## What is needed
Please repeat, exactly as written, the line containing "calc ((t.card : ℝ)" and every line after it through the end of the records below.

- Opening Delimiter -

import Summits.HubbardSuperconductivity.HubbardSuperconductivity.Theorems.SoloBlindCanonicalOccupation

/-!
# Grand-canonical variance and the fugacity window of the occupation sandwich
(solo-blind programme, Theorem 25, part 2)

Continuation of `SoloBlindCanonicalOccupation`.  With `e_j(s) = ∑_{T ⊆ s, #T = j} ∏_{k∈T} x_k`
(nonnegative weights) and the independent-mode ("grand-canonical", fugacity `1`) number law
`n ↦ e_n / ∏_k (1 + x_k)`:

* `variance_ge` : `∏_k (1+x_k) · ∑_k x_k/(1+x_k)² ≤ ∑_{T ⊆ s} (#T - c)² ∏_T x` for every
  centre `c` (second moment ≥ variance `= ∑_k p_k (1 - p_k)`, `p_k = x_k/(1+x_k)`);
* `second_moment_le` : if `2 e_{m-1} ≤ e_m` and `2 e_{m+1} ≤ e_m` then both tails of `(e_n)`
  decay geometrically (strong log-concavity) and `∑_T (#T - m)² ∏_T x ≤ 12 e_m`;
* `fugacity_window` : consequently, at a symmetric point `e_{m-1} = e_{m+1}` (e.g. an
  inversion-closed BCS weight family at half filling of the pairing window) with grand-canonical
  variance `> 12`, one has `e_m < 2 e_{m∓1}`: the two fugacities `z₋ = e_{m-1}/e_m`,
  `z₊ = e_m/e_{m+1}` of the occupation sandwich lie in `(1/2, 2)`, so every canonical
  occupation at pair number `m` is within a factor `4` of its grand-canonical value, uniformly
  in the number of modes.

This is the finite-size replacement for the equivalence of ensembles needed to evaluate a
number-projected BCS trial state in a fixed sector (report §5.20 (5), claim C53).
-/

namespace Summit.HubbardSuperconductivity.HubbardSuperconductivity.Theorems.CanonicalOccupation

open Finset

variable {α : Type*} [DecidableEq α]

/-- `esy[x, s, j]` = the `j`-th elementary symmetric sum of the weights `x` over the modes `s`. -/
local notation "esy[" x ", " s ", " j "]" =>
  (∑ t ∈ Finset.powersetCard j s, ∏ k ∈ t, x k)

/-! ## Grand-canonical variance and the ratio `e_m / e_{m-1}`

`Σ_{T ⊆ s} f(#T) Π_T x = Σ_n f(n) e_n(s)` is the (unnormalised) law of the pair number under
the independent-mode (grand-canonical, fugacity `1`) measure, whose normalisation is
`Σ_T Π_T x = Π_k (1 + x_k)` and whose variance is `Σ_k x_k/(1+x_k)²`.  If the number law has a
large second moment about `m`, the ratio `e_m/e_{m-1}` cannot reach `2` (a ratio `≥ 2` at a
quasi-symmetric point forces geometric decay of both tails, hence second moment `≤ 12 e_m`). -/

/-- VARIANCE LOWER BOUND for the independent-mode number law: for every centre `c`,
`(Π_{k∈s} (1 + x_k)) · Σ_{k∈s} x_k/(1+x_k)² ≤ Σ_{T ⊆ s} (#T - c)² Π_{k∈T} x_k`
(`E(X-c)² ≥ Var X`, by induction on the modes, completing one square per mode). [folklore] -/
theorem variance_ge {x : α → ℝ} {s : Finset α} (hx : ∀ k ∈ s, 0 ≤ x k) (c : ℝ) :
    (∏ k ∈ s, (1 + x k)) * ∑ k ∈ s, x k / (1 + x k) ^ 2 ≤
      ∑ t ∈ s.powerset, ((t.card : ℝ) - c) ^ 2 * ∏ k ∈ t, x k := by
  induction s using Finset.induction_on generalizing c with
  | empty =>
    have := sq_nonneg c
    simpa using this
  | @insert a s ha ih =>
    have hxs : ∀ k ∈ s, 0 ≤ x k := fun k hk => hx k (mem_insert_of_mem hk)
    have hxa : 0 ≤ x a := hx a (mem_insert_self a s)
    have h1x : 0 < 1 + x a := by linarith
    rw [sum_powerset_insert ha, prod_insert ha, sum_insert ha]
    have h2 : ∑ t ∈ s.powerset, (((insert a t).card : ℝ) - c) ^ 2 * ∏ k ∈ insert a t, x k =
        x a * ∑ t ∈ s.powerset, ((t.card : ℝ) - (c - 1)) ^ 2 * ∏ k ∈ t, x k := by
      rw [mul_sum]
      refine sum_congr rfl fun t ht => ?_
      have hat : a ∉ t := fun h => ha (mem_powerset.1 ht h)
      rw [card_insert_of_notMem hat, prod_insert hat]
      push_cast
      ring
    rw [h2]
    -- complete the square: `u² + x (u+1)² = (1+x) (u + p)² + x/(1+x)`, `p = x/(1+x)`
    have key : ∀ u : ℝ, (u - c) ^ 2 + x a * (u - (c - 1)) ^ 2 =
        (1 + x a) * (u - (c - x a / (1 + x a))) ^ 2 + x a / (1 + x a) := by
      intro u
      field_simp
      ring
    have hsum : ∑ t ∈ s.powerset, ((t.card : ℝ) - c) ^ 2 * ∏ k ∈ t, x k +
        x a * ∑ t ∈ s.powerset, ((t.card : ℝ) - (c - 1)) ^ 2 * ∏ k ∈ t, x k =
        (1 + x a) * ∑ t ∈ s.powerset, ((t.card : ℝ) - (c - x a / (1 + x a))) ^ 2 * ∏ k ∈ t, x k
          + x a / (1 + x a) * ∑ t ∈ s.powerset, ∏ k ∈ t, x k := by
      rw [mul_sum, mul_sum, mul_sum, ← sum_add_distrib, ← sum_add_distrib]
      refine sum_congr rfl fun t _ => ?_
      have := key (t.card : ℝ)
      calc ((t.card : ℝ) - c) ^ 2 * ∏ k ∈ t, x k
            + x a * (((t.card : ℝ) - (c - 1)) ^ 2 * ∏ k ∈ t, x k)
          = (((t.card : ℝ) - c) ^ 2 + x a * ((t.card : ℝ) - (c - 1)) ^ 2) * ∏ k ∈ t, x k := by
            ring
        _ = ((1 + x a) * ((t.card : ℝ) - (c - x a / (1 + x a))) ^ 2 + x a / (1 + x a)) *
              ∏ k ∈ t, x k := by rw [this]
        _ = _ := by ring
    rw [hsum, ← prod_one_add]
    have IH := ih hxs (c - x a / (1 + x a))
    have hZ : 0 ≤ ∏ k ∈ s, (1 + x k) := prod_nonneg fun k hk => by linarith [hxs k hk]
    have e3 : (1 + x a) * (∏ k ∈ s, (1 + x k)) * (x a / (1 + x a) ^ 2) =
        x a / (1 + x a) * ∏ k ∈ s, (1 + x k) := by
      field_simp
    nlinarith [IH, e3, mul_le_mul_of_nonneg_left IH h1x.le]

- Closing Delimiter -

## Answer section
      calc ((t.card : ℝ) - c) ^ 2 * ∏ k ∈ t, x k
            + x a * (((t.card : ℝ) - (c - 1)) ^ 2 * ∏ k ∈ t, x k)
          = (((t.card : ℝ) - c) ^ 2 + x a * ((t.card : ℝ) - (c - 1)) ^ 2) * ∏ k ∈ t, x k := by
            ring
        _ = ((1 + x a) * ((t.card : ℝ) - (c - x a / (1 + x a))) ^ 2 + x a / (1 + x a)) *
              ∏ k ∈ t, x k := by rw [this]
        _ = _ := by ring
    rw [hsum, ← prod_one_add]
    have IH := ih hxs (c - x a / (1 + x a))
    have hZ : 0 ≤ ∏ k ∈ s, (1 + x k) := prod_nonneg fun k hk => by linarith [hxs k hk]
    have e3 : (1 + x a) * (∏ k ∈ s, (1 + x k)) * (x a / (1 + x a) ^ 2) =
        x a / (1 + x a) * ∏ k ∈ s, (1 + x k) := by
      field_simp
    nlinarith [IH, e3, mul_le_mul_of_nonneg_left IH h1x.le]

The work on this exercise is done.